Hello thereddevils Originally Posted by
thereddevils In the diagram , AOB is a diameter of the circle with centre O . ACX , BDY and DEC are tangents to the circle at A , B and E respectively . Show that
(1) angle COD =90
(2) OC . OD = 1/2 AB . CD
Part (1) is like your previous question: Geometry (1). Here's the outline of the proof. I'll leave the details to you.
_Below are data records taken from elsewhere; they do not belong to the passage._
import Mathlib
import Summits.Parity.BatemanHorn.Theses.IsogenyRedei

/-!
# Crux-plan `divisor-triangle-web` for crux stmt-Parity-11585 (`IsogenyRedei.QuadraticOmegaParity`) —
# NO-SKELETON evidence file (kernel-checked; 0 sorry)

Unit `cruxplan-stmt-Parity-11585-divisor-triangle-web` (planner, crux-plan mode, 2026-08-16).

This file is NOT a skeleton line (it registers no `stub_*` and no `QuadraticOmegaParity_of`): the idea
cannot be made into a concluding skeleton without a costume stub, and this file holds the kernel-checked
half of the reason (§2) together with the idea's genuine, re-checked lever (§1) and the corrected typed
RUNG statements that all three triagers asked to be filed SEPARATELY from the crux (§3).

## §1 The lever (re-proved, general monic quadratic)
`eval_triangle` : for `f` monic of degree 2 and `f(u) = c·k`:  `f(u) · f(u+c) = c² · f(u+k)`.

## §2 The Liouville-twin obstruction (why no web-only composition reaches the crux)
`lam_checks` : for `f` monic of degree 2 with positive values and every triangle `{u, u+c, u+f(u)/c}`
(`c ∣ f(u)`), `λ_f(u)·λ_f(u+c)·λ_f(u+f(u)/c) = +1` where `λ_f = (−1)^{Ω(f(·))}` — because `Ω` is completely
additive and `f(u)f(u+c) = c²f(w)`.  Hence (`twin_checks`) the TWIN `ε̃ := ε·λ_f`, `ε = (−1)^{ω(f(·))}`,
satisfies EVERY parity check of the ω-web that `ε` satisfies — same triangles, same sign types, all scales,
all divisors.  But `ε̃ = (−1)^{#{p : v_p(f(n)) even ≥ 2}}` equals `+1` on every squarefree value of `f`
(`twin_eq_one_of_squarefree`), and squarefree values of an irreducible quadratic have positive density
`c_f = ∏_p (1 − ρ_f(p²)/p²)` (Estermann 1931 for `n²+1`: `c = 0.8948…`; Ricci 1933 in general), so `ε̃` has
mean `≥ 2c_f − 1` (`= +0.8222` measured for `n²+1`, `x ≤ 10⁶`, folder `kit/twin_check.py`: 0 check failures for
`ε` and for `ε̃` on all 127 746 in-range prime-pair triangles; AP means of `ε̃` mod 3,4,5,8 all in [+0.63, +0.95]).
Consequently any argument whose inputs are the web's checks plus `ε`-independent data (type supplies, degree /
multiplicity second moments, Turán–Kubilius, root-class counts — i.e. everything on the idea card and in the
three triage sharpenings) proves only statements that also hold for `ε̃`; `Σ_{n≤x} ε̃(n) ∼ 0.82·x` is not `o(x)`,
so no such argument proves `QuadraticOmegaParity` (nor even "both signs have density ≥ 0.09").  The web's
ceiling is the RUNG (both signs `≫ x/log x`), exactly as triage r2-1/r2-2/r2-3 found from the single-scale side;
this twin closes the multi-scale escape as well (it is a solution at ALL scales).

## §3 The rung, typed with the triage fix (`u + p ≤ x` AND `w ≤ x`), for separate filing
`InRangeTypeSupply`, `InRangeDegreeSecondMoment`, `OmegaParityBothSignsOften` (see docstrings).
-/

namespace Summit.Parity.BatemanHorn.Cruxes.QuadraticOmegaParity.DivisorTriangleWeb

open scoped BigOperators
open Filter Finset Polynomial
open ArithmeticFunction (cardDistinctFactors cardFactors)

/-! ## §1 The divisor-triangle identity -/

/-- The divisor-triangle identity in coordinates: `u² + bu + d = ck` implies
`f(u)·f(u+c) = c²·f(u+k)` for `f = X² + bX + d`. -/
theorem triangle_identity_monic (b d u c k : ℤ) (h : u ^ 2 + b * u + d = c * k) :
    (u ^ 2 + b * u + d) * ((u + c) ^ 2 + b * (u + c) + d)
      = c ^ 2 * ((u + k) ^ 2 + b * (u + k) + d) := by
  linear_combination (c * k + 2 * c * u + b * c + u ^ 2 + b * u + d) * h

/-- A monic polynomial of `natDegree 2` evaluates as `c₀ + c₁ z + z²`. -/
theorem eval_eq_of_monic_two {f : ℤ[X]} (hm : f.Monic) (hd : f.natDegree = 2) (z : ℤ) :
    f.eval z = f.coeff 0 + f.coeff 1 * z + z ^ 2 := by
  have h2 : f.coeff 2 = 1 := by
    have := hm.coeff_natDegree
    rwa [hd] at this
  rw [eval_eq_sum_range, hd]
  simp only [Finset.sum_range_succ, Finset.sum_range_zero, zero_add, pow_zero, mul_one, pow_one,
    h2, one_mul]

/-- **The lever, polynomial form.** For `f` monic of degree 2 and `f(u) = c·k`:
`f(u)·f(u+c) = c²·f(u+k)`. -/
theorem eval_triangle {f : ℤ[X]} (hm : f.Monic) (hd : f.natDegree = 2) (u c k : ℤ)
    (h : f.eval u = c * k) : f.eval u * f.eval (u + c) = c ^ 2 * f.eval (u + k) := by
  rw [eval_eq_of_monic_two hm hd u] at h
  rw [eval_eq_of_monic_two hm hd u, eval_eq_of_monic_two hm hd (u + c),
    eval_eq_of_monic_two hm hd (u + k)]
  linear_combination (c * k + 2 * c * u + f.coeff 1 * c + u ^ 2 + f.coeff 1 * u + f.coeff 0) * h

/-! ## §2 The Liouville twin passes every check of the ω-web -/

/-- `ε_f(n) = (−1)^{ω(f(n))}` in the crux's own encoding (`toNat`, `cardDistinctFactors`). -/
noncomputable def eps (f : ℤ[X]) (n : ℕ) : ℤ :=
  (-1) ^ cardDistinctFactors ((f.eval (n : ℤ)).toNat)

/-- `λ_f(n) = (−1)^{Ω(f(n))}` (Liouville of the value). -/
noncomputable def lam (f : ℤ[X]) (n : ℕ) : ℤ :=
  (-1) ^ cardFactors ((f.eval (n : ℤ)).toNat)

/-- The TWIN `ε̃_f = ε_f · λ_f = (−1)^{ω(f(n)) + Ω(f(n))} = (−1)^{#{p : v_p(f(n)) even ≥ 2}}`. -/
noncomputable def twin (f : ℤ[X]) (n : ℕ) : ℤ := eps f n * lam f n

/-- Complete additivity of `Ω` turns `A·B = c²·W` into an even check:
`(−1)^{Ω A}(−1)^{Ω B}(−1)^{Ω W} = 1`. -/
theorem neg_one_pow_cardFactors_check {A B c W : ℕ} (hA : A ≠ 0) (hB : B ≠ 0) (hc : c ≠ 0)
    (hW : W ≠ 0) (h : A * B = c ^ 2 * W) :
    (-1 : ℤ) ^ cardFactors A * (-1) ^ cardFactors B * (-1) ^ cardFactors W = 1 := by
  have hsum : cardFactors A + cardFactors B = 2 * cardFactors c + cardFactors W := by
    have h1 := congrArg cardFactors h
    rwa [ArithmeticFunction.cardFactors_mul hA hB,
      ArithmeticFunction.cardFactors_mul (pow_ne_zero 2 hc) hW,
      ArithmeticFunction.cardFactors_pow] at h1
  rw [← pow_add, ← pow_add, hsum,
    show 2 * cardFactors c + cardFactors W + cardFactors W = 2 * (cardFactors c + cardFactors W) by ring,
    pow_mul]
  norm_num

/-- The values of a monic quadratic with positive values satisfy the triangle identity in `ℕ`
(with the crux's `toNat` encoding and `k = f(u)/c`). -/
theorem toNat_triangle {f : ℤ[X]} (hm : f.Monic) (hd : f.natDegree = 2)
    (hpos : ∀ n : ℕ, 0 < f.eval (n : ℤ)) (u c : ℕ) (hc : 0 < c)
    (hdvd : c ∣ (f.eval (u : ℤ)).toNat) :
    (f.eval (u : ℤ)).toNat * (f.eval ((u + c : ℕ) : ℤ)).toNat
      = c ^ 2 * (f.eval ((u + (f.eval (u : ℤ)).toNat / c : ℕ) : ℤ)).toNat := by
  obtain ⟨k, hk⟩ := hdvd
  have hkdiv : (f.eval (u : ℤ)).toNat / c = k := by rw [hk, Nat.mul_div_cancel_left k hc]
  rw [hkdiv]
  have hu : f.eval (u : ℤ) = (c : ℤ) * (k : ℤ) := by
    rw [← Int.toNat_of_nonneg (hpos u).le, hk, Nat.cast_mul]
  have hid := eval_triangle hm hd (u : ℤ) (c : ℤ) (k : ℤ) hu
  have key : (((f.eval (u : ℤ)).toNat : ℕ) : ℤ) * (((f.eval ((u + c : ℕ) : ℤ)).toNat : ℕ) : ℤ)
      = (c : ℤ) ^ 2 * (((f.eval ((u + k : ℕ) : ℤ)).toNat : ℕ) : ℤ) := by
    rw [Int.toNat_of_nonneg (hpos u).le, Int.toNat_of_nonneg (hpos (u + c)).le,
      Int.toNat_of_nonneg (hpos (u + k)).le]
    simpa only [Nat.cast_add] using hid
  exact_mod_cast key

/-- **`λ_f` solves the homogeneous web**: on every triangle `{u, u+c, u+f(u)/c}` the product of the three
Liouville signs is `+1` (monic `f` of degree 2 with positive values; `c ∣ f(u)`, `c > 0`). -/
theorem lam_checks {f : ℤ[X]} (hm : f.Monic) (hd : f.natDegree = 2)
    (hpos : ∀ n : ℕ, 0 < f.eval (n : ℤ)) (u c : ℕ) (hc : 0 < c)
    (hdvd : c ∣ (f.eval (u : ℤ)).toNat) :
    lam f u * lam f (u + c) * lam f (u + (f.eval (u : ℤ)).toNat / c) = 1 := by
  have hne : ∀ n : ℕ, (f.eval (n : ℤ)).toNat ≠ 0 := fun n h0 => by
    have h1 := hpos n
    rw [Int.toNat_eq_zero] at h0
    exact absurd h0 (not_le.mpr h1)
  exact neg_one_pow_cardFactors_check (hne u) (hne (u + c)) hc.ne' (hne _)
    (toNat_triangle hm hd hpos u c hc hdvd)

/-- **The twin passes every check `ε` passes** (same triangles, same sign types — whatever they are):
`ε̃(u)ε̃(u+c)ε̃(w) = ε(u)ε(u+c)ε(w)` for `w = u + f(u)/c`.  So the ω-web's parity-check system — at one
scale or at all scales, prime pairs or all divisors — cannot distinguish `ε = (−1)^{ω∘f}` from `ε̃`. -/
theorem twin_checks {f : ℤ[X]} (hm : f.Monic) (hd : f.natDegree = 2)
    (hpos : ∀ n : ℕ, 0 < f.eval (n : ℤ)) (u c : ℕ) (hc : 0 < c)
    (hdvd : c ∣ (f.eval (u : ℤ)).toNat) :
    twin f u * twin f (u + c) * twin f (u + (f.eval (u : ℤ)).toNat / c)
      = eps f u * eps f (u + c) * eps f (u + (f.eval (u : ℤ)).toNat / c) := by
  have h := lam_checks hm hd hpos u c hc hdvd
  simp only [twin]
  linear_combination (eps f u * eps f (u + c) * eps f (u + (f.eval (u : ℤ)).toNat / c)) * h

/-- **The twin is `+1` on every squarefree value** (`ω = Ω` there), hence — squarefree values of an
irreducible quadratic having density `c_f = ∏_p (1 − ρ_f(p²)/p²) > 0` (Estermann 1931, Ricci 1933) — the
twin has mean `≥ 2c_f − 1` (`+0.8222` for `n²+1`, measured to `10⁶`): a maximally web-consistent, heavily
biased sign pattern. -/
theorem twin_eq_one_of_squarefree (f : ℤ[X]) (n : ℕ) (h : Squarefree ((f.eval (n : ℤ)).toNat)) :
    twin f n = 1 := by
  have h0 : ((f.eval (n : ℤ)).toNat) ≠ 0 := h.ne_zero
  have heq := (ArithmeticFunction.cardDistinctFactors_eq_cardFactors_iff_squarefree h0).mpr h
  simp only [twin, eps, lam]
  rw [← pow_add, heq, ← two_mul, pow_mul]
  norm_num

/-! ## §3 The RUNG, typed with the triage fix — statements for SEPARATE filing (not stubs of a line)

Triage r2-1 / r2-2 (s1) / r2-3 (B): the ideator's `primePairs` / `farMult` let `p` range to `x²+1` with only the
far-point condition; the forcing argument needs the whole triangle inside `[1, x]`, i.e. `u + p ≤ x` AND
`w = u + f(u)/p ≤ x`.  With that fix the measured supplies are `1.70 / 0.24 · x/log x` (even / odd type,
`n²+1`, `x = 2·10⁶`, kit j013505) resp. `1.51 / 0.21` with `u + p ≤ x` (j013605, `x = 4·10⁶`), the degree and
multiplicity second moments are `≍ x/log x`, and Cauchy–Schwarz forcing gives both ω-parities `≫ x/log x`.
-/

/-- Sign type of the triangle based at `u` with divisor `c` of `f(u)` (codivisor `k = f(u)/c`):
`s = (−1)^{ω(gcd(f u, f(u+c))) + ω(c) + ω(gcd(c, f(u+k)))}`; `ε(u)ε(u+c)ε(u+k) = s` is the parity-check law
(provable now from `eval_triangle` and `ω(ab) = ω(a) + ω(b) − ω(gcd(a,b))`). -/
noncomputable def triType (f : ℤ[X]) (u c : ℕ) : ℤ :=
  let fu := (f.eval (u : ℤ)).toNat
  let k := fu / c
  (-1) ^ (cardDistinctFactors (Nat.gcd fu ((f.eval ((u + c : ℕ) : ℤ)).toNat))
        + cardDistinctFactors c
        + cardDistinctFactors (Nat.gcd c ((f.eval ((u + k : ℕ) : ℤ)).toNat)))

/-- PARITY-CHECK LAW of the ω-web (theorem-grade, provable now; honours Disproof
`quadraticOmegaParity_false_without_posLead` by assuming positive values). -/
def ParityCheckLaw : Prop :=
  ∀ f : ℤ[X], f.Monic → f.natDegree = 2 → (∀ n : ℕ, 0 < f.eval (n : ℤ)) →
    ∀ u c : ℕ, 0 < c → c ∣ (f.eval (u : ℤ)).toNat →
      eps f u * eps f (u + c) * eps f (u + (f.eval (u : ℤ)).toNat / c) = triType f u c

/-- IN-RANGE prime pairs of sign type `s`: `u ≤ x`, `p` prime, `p ∣ f(u)`, middle point `u + p ≤ x` AND far
point `u + f(u)/p ≤ x` (the triage fix), `triType f u p = s`. -/
noncomputable def inRangePrimePairs (f : ℤ[X]) (x : ℕ) (s : ℤ) : Finset (ℕ × ℕ) :=
  ((Icc 1 x) ×ˢ (Icc 1 x)).filter (fun q : ℕ × ℕ =>
    q.2.Prime ∧ q.2 ∣ (f.eval (q.1 : ℤ)).toNat ∧ q.1 + q.2 ≤ x ∧
      q.1 + (f.eval (q.1 : ℤ)).toNat / q.2 ≤ x ∧ triType f q.1 q.2 = s)

/-- In-range degree of a point `v ≤ x`: the number of in-range prime-pair triangles (either type) having `v`
as a vertex (base, middle or far point). -/
noncomputable def inRangeDegree (f : ℤ[X]) (x v : ℕ) : ℕ :=
  (((Icc 1 x) ×ˢ (Icc 1 x)).filter (fun q : ℕ × ℕ =>
    q.2.Prime ∧ q.2 ∣ (f.eval (q.1 : ℤ)).toNat ∧ q.1 + q.2 ≤ x ∧
      q.1 + (f.eval (q.1 : ℤ)).toNat / q.2 ≤ x ∧
      (q.1 = v ∨ q.1 + q.2 = v ∨ q.1 + (f.eval (q.1 : ℤ)).toNat / q.2 = v))).card

/-- SUPPLY (tier A₂ of triage r2-2 (s2): full strength needs Duke–Friedlander–Iwaniec / Tóth root
equidistribution to prime moduli with congruence refinements; the sub-web `p ≤ x^{1−η}` is elementary and
gives `x^{1−η/2}/log x`): both sign types have in-range supply `≫_f x/log x`. -/
def InRangeTypeSupply : Prop :=
  ∀ f : ℤ[X], f.Monic → Irreducible f → f.natDegree = 2 → (∀ n : ℕ, 0 < f.eval (n : ℤ)) →
    ∀ s : ℤ, (s = 1 ∨ s = -1) → ∃ c : ℝ, 0 < c ∧ ∀ᶠ x : ℕ in atTop,
      c * (x : ℝ) / Real.log x ≤ ((inRangePrimePairs f x s).card : ℝ)

/-- DEGREE SECOND MOMENT (upper-bound sieve with SL₂(ℤ)/Gaussian lattice-point remainders, triage r2-3 (B);
Nair–Tenenbaum `Σ τ(f(v))² ≪ x log³x` gives it up to `log⁴`): `Σ_{v≤x} deg(v)² ≪_f x/log x`. -/
def InRangeDegreeSecondMoment : Prop :=
  ∀ f : ℤ[X], f.Monic → Irreducible f → f.natDegree = 2 → (∀ n : ℕ, 0 < f.eval (n : ℤ)) →
    ∃ C : ℝ, 0 < C ∧ ∀ᶠ x : ℕ in atTop,
      (∑ v ∈ Icc 1 x, ((inRangeDegree f x v : ℝ) ^ 2)) ≤ C * (x : ℝ) / Real.log x

/-- **THE RUNG** (theorem-candidate, two powers of log below the crux; print has "infinitely often" /
`≫ log x` for `λ(f(n))` via Pell, Borwein–Choi–Ganguli 2013, Srinivasan 2022, Teräväinen 2024 §3.4, and nothing
for ω-parity of `n²+1`): for every monic irreducible quadratic `f` and each parity `v`,
`#{n ≤ x : ω(f(n)) ≡ v (mod 2)} ≫_f x / log x`.  Forcing proof: ParityCheckLaw + InRangeTypeSupply +
InRangeDegreeSecondMoment + Cauchy–Schwarz (`#{ε = σ} ≥ T_{type}² / Σ deg²`).  (Finitely many non-positive
values of `f` are harmless for a lower bound, so no positivity hypothesis is needed in the statement.) -/
def OmegaParityBothSignsOften : Prop :=
  ∀ f : ℤ[X], f.Monic → Irreducible f → f.natDegree = 2 → ∀ v : ℕ, v < 2 →
    ∃ c : ℝ, 0 < c ∧ ∀ᶠ x : ℕ in atTop,
      c * (x : ℝ) / Real.log x ≤
        (((Icc 1 x).filter (fun n : ℕ =>
          cardDistinctFactors ((f.eval (n : ℤ)).toNat) % 2 = v)).card : ℝ)

/-- The crux by name (the horizon this line does NOT reach). -/
example : Prop := Summit.Parity.BatemanHorn.Theses.IsogenyRedei.QuadraticOmegaParity

end Summit.Parity.BatemanHorn.Cruxes.QuadraticOmegaParity.DivisorTriangleWeb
Let $\displaystyle \angle ACO = x, \angle EDO = y$.
Then $\displaystyle \angle ECO = x$ and $\displaystyle \angle BDO = y$ (congruent $\displaystyle \triangle$'s)
Then look at the quadrilateral $\displaystyle ACDB$. Can you see why $\displaystyle 2x+2y = 180^o$? Hence $\displaystyle x+y=90^o$. Then look at $\displaystyle \triangle COD$, and you're there.
Part (2) Let $\displaystyle AC = CE = p,\,ED=BD = q,\, AO=EO=BO =r$.
Then look at the areas:
$\displaystyle OC\cdot OD = 2\triangle OCD$ $\displaystyle = 2(\triangle OCE + \triangle ODE)$
$\displaystyle =2(\tfrac12pr + \tfrac12qr)$
$\displaystyle =(p+q)r$
$\displaystyle = \tfrac12CD\cdot AB$
Grandad